Editorial: Local news is dying, and that has repercussions

Local news organizations have become a dying breed, and many do not realize the impact that this has on their lives, but there is still time to save it.

Associated Press reporter David Bauder found in November 2023, that one-third of all U.S. newspapers have closed and two-thirds of all newspaper journalists have lost their jobs since 2005. From a local perspective, the Los Angeles Times announced the layoffs of at least 115 employees in January. 

One of the main issues that caused the lack of interest from the people is the immediate access to information on social media. Many people now prefer to get their news from social media, rather than subscribing to a newspaper.

“The last two generations have decided that they don’t want to spend the time in the morning picking up a newspaper and reading it,” Inland Valley Daily Bulletin history columnist Joe Blackstock said. “So when that happens, the circulation drops, advertising drops, people get laid off, the papers get smaller and smaller, and it’s a trend that ultimately is very predictable in a way.”

Because people are more interested in social media and are not reading the newspapers, news organizations are continuously losing money.
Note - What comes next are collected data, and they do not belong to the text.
import Summits.HubbardSuperconductivity.HubbardSuperconductivity.Theses.ParentFirstSMA
import Literature.MathematicalPhysics.QuantumLattice.HubbardModelParticleHoleProofs

/-!
# Stub `stub_pairGap_sub_eq_twice_binding` (S3) of line `birth`
# (crux `BoundCoherentDWavePairs`, item stmt-HubbardSuperconductivity-10770, route `ParentFirstSMA`)

On the even torus `(ℤ/Lℤ)²`, `L ≥ 2`, write `E(N) = groundEnergyAt (fermionTorusGraph 2 L) 1 U N`,
`Δ_c(L) = chargeGap … (L²) = E(L²+1) + E(L²−1) − 2E(L²)` (one-particle charge gap at half filling)
and `Δ_p(L) = E(L²+2) + E(L²−2) − 2E(L²)` (two-particle charge gap). The particle–hole identity
`E(N) = E(2L² − N) − (L² − N)·U` (`groundEnergyAt_fermionTorus_particleHole`, Lieb–Wu 2003 eq. (3))
at `N = L² − 1` and `N = L² − 2` gives `E(L²+1) = E(L²−1) + U`, `E(L²+2) = E(L²−2) + 2U`, whence
`2Δ_c(L) − Δ_p(L) = 2·[2E(L²−1) − E(L²) − E(L²−2)]` EXACTLY — `U` cancels. The right-hand side is
twice the two-hole binding energy of clause (i) of the crux: "binding" is "the pair level sits
strictly inside twice the one-particle continuum edge".

No definitions are introduced.
-/

-- the mandated namespace `Summit.<Summit>.<Problem>.Theorems` repeats `HubbardSuperconductivity`
set_option linter.dupNamespace false

noncomputable section

namespace Summit.HubbardSuperconductivity.HubbardSuperconductivity.Theorems.ParentFirstSMA

open Literature.MathematicalPhysics.QuantumLattice

/-- Particle–hole symmetry on the even torus, shifted form: for even `L` and `j ≤ L²`,
`E(L² + j) = E(L² − j) + j·U`. [cite: LiebWuPhysicaA2003, §1 eq. (3)] -/
theorem groundEnergyAt_fermionTorus2_halfFilling_add {L : ℕ} (hL : Even L) (U : ℝ) {j : ℕ}
    (hj : j ≤ L ^ 2) :
    groundEnergyAt (fermionTorusGraph 2 L) 1 U (L ^ 2 + j) =
      groundEnergyAt (fermionTorusGraph 2 L) 1 U (L ^ 2 - j) + (j : ℝ) * U := by
  have hph := groundEnergyAt_fermionTorus_particleHole (d := 2) hL 1 U (N := L ^ 2 - j) (by omega)
  have hK : 2 * L ^ 2 - (L ^ 2 - j) = L ^ 2 + j := by omega
  rw [hK] at hph
  have hcast : ((L : ℝ) ^ 2 - ((L ^ 2 - j : ℕ) : ℝ)) = (j : ℝ) := by
    rw [Nat.cast_sub hj]
    push_cast
    ring
  rw [hcast] at hph
  linarith

/-- **Stub S3 of line `birth` (crux `BoundCoherentDWavePairs`, stmt-HubbardSuperconductivity-10770):
pair gap versus binding.** On the even torus of side `L ≥ 2`, for every `U`,
`2Δ_c(L) − Δ_p(L) = 2·[2E(L²−1) − E(L²) − E(L²−2)]`, where `Δ_c(L) = chargeGap … (L²)` and
`Δ_p(L) = E(L²+2) + E(L²−2) − 2E(L²)`: the particle–hole identities `E(L²+1) = E(L²−1) + U`,
`E(L²+2) = E(L²−2) + 2U`; `U` cancels. [cite: LiebWuPhysicaA2003, §1 eq. (3)] -/
theorem stub_pairGap_sub_eq_twice_binding :
    ∀ (U : ℝ) (L : ℕ), Even L → 2 ≤ L →
      2 * chargeGap (fermionTorusGraph 2 L) 1 U (L ^ 2) -
          (groundEnergyAt (fermionTorusGraph 2 L) 1 U (L ^ 2 + 2) +
            groundEnergyAt (fermionTorusGraph 2 L) 1 U (L ^ 2 - 2) -
            2 * groundEnergyAt (fermionTorusGraph 2 L) 1 U (L ^ 2)) =
        2 * (2 * groundEnergyAt (fermionTorusGraph 2 L) 1 U (L ^ 2 - 1) -
          groundEnergyAt (fermionTorusGraph 2 L) 1 U (L ^ 2) -
          groundEnergyAt (fermionTorusGraph 2 L) 1 U (L ^ 2 - 2)) := by
  intro U L hL h2
  have h4 : 4 ≤ L ^ 2 := by
    calc (4 : ℕ) = 2 ^ 2 := by norm_num
      _ ≤ L ^ 2 := Nat.pow_le_pow_left h2 2
  have h1 := groundEnergyAt_fermionTorus2_halfFilling_add hL U (j := 1) (by omega)
  have h2' := groundEnergyAt_fermionTorus2_halfFilling_add hL U (j := 2) (by omega)
  unfold chargeGap
  rw [h1, h2']
  push_cast
  ring

end Summit.HubbardSuperconductivity.HubbardSuperconductivity.Theorems.ParentFirstSMA

end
There’s a lot of blame that goes around, rightfully so on, advertising,” said former Los Angeles Times entertainment reporter Emily St. Martin, who earned her journalism degree from the University of La Verne in 2020. She was one of the reporters laid off in January. “We just don’t have it like we used to… newspapers used to be completely sustained on advertising, and now social media and Google has all of that revenue.”

Getting your news from social media opens the door to the mass spread of misinformation because many of those “reporting” that information are not credentialed or experts in that field. The term “fake news” became a fixture in news conversations and it is easy for people to say whatever they believe and make it seem real on the internet. Also consumers who do not do their research on world topics and believe what anyone says support the ongoing misinformation plaguing the media today.

Today only the bigger news organizations are able to stay afloat, which has a larger impact than people may realize. The big news organizations are not going to care about things happening in your local town, so you will never know what is happening. Local elections, crime and so much more get swept under the rug, leaving local residents clueless about what is happening around them.

“The fact is, it’s the one thing that immediately can affect them,” Blackstock said. “If it’s a story about a murder down the street, they want every detail, they want to know about it.”

An example of this just played out in La Verne, when the La Verne City Council canceled the March 5 council election due to lack of nominations. Had there been coverage of the local news and elections communicated through rigorous reporting, there very well could have been nominees challenging incumbents, and allowing residents a voice in their local government. 

“What makes local news so important, especially to local residents in a small town like La Verne (is) if people don’t know what’s going on in their communities, how can anybody fight something that’s unjust?  How can anybody hold a corrupt local politician accountable?” St. Martin said.

The unfortunate reality is that things like this have become more common in recent years in local governments. The people who only consume news from the big news organizations are completely uninformed about the government and events that affect them the most.

“But if they were interested in truly how their government works, how their city works and stuff like that, you wouldn’t have 20% turnout at an election, which often happens in a lot of these cities,” Blackstock said.

The most important thing to help save local news is for local residents to have an interest in what goes on around them. If residents want to know more about the things happening in their area, the only way to find it is through local news organizations.

Now, to be fair, newspapers have not been the best at adapting to the times. With many, especially the younger generations, preferring to consume news through video form, newspapers need to find a way to make newspapers more appealing to the younger generation.

“Now, you could also make a case that the daily paper that was printed today looks just like the daily paper that was printed 40 years ago,” Blackstock said. “How many industries continue to do exactly the same thing and produce the exact same product that they did 40 years ago or 80 years ago? Only difference is really that the paper is smaller, fewer ads and there’s color. But aside from that, it’s the same newspapers that have failed to modernize.”

Blackstock added that he has tried over the years to come up with a different way to make the newspapers more modern, but has struggled to find a way that works.

The people deserve to have their voices heard, and the only way to do that is to consume local news to be more informed and have a say in what they think will help their local communities, and by doing that, local news organizations can get back on their feet and deliver the information that the people need to hear.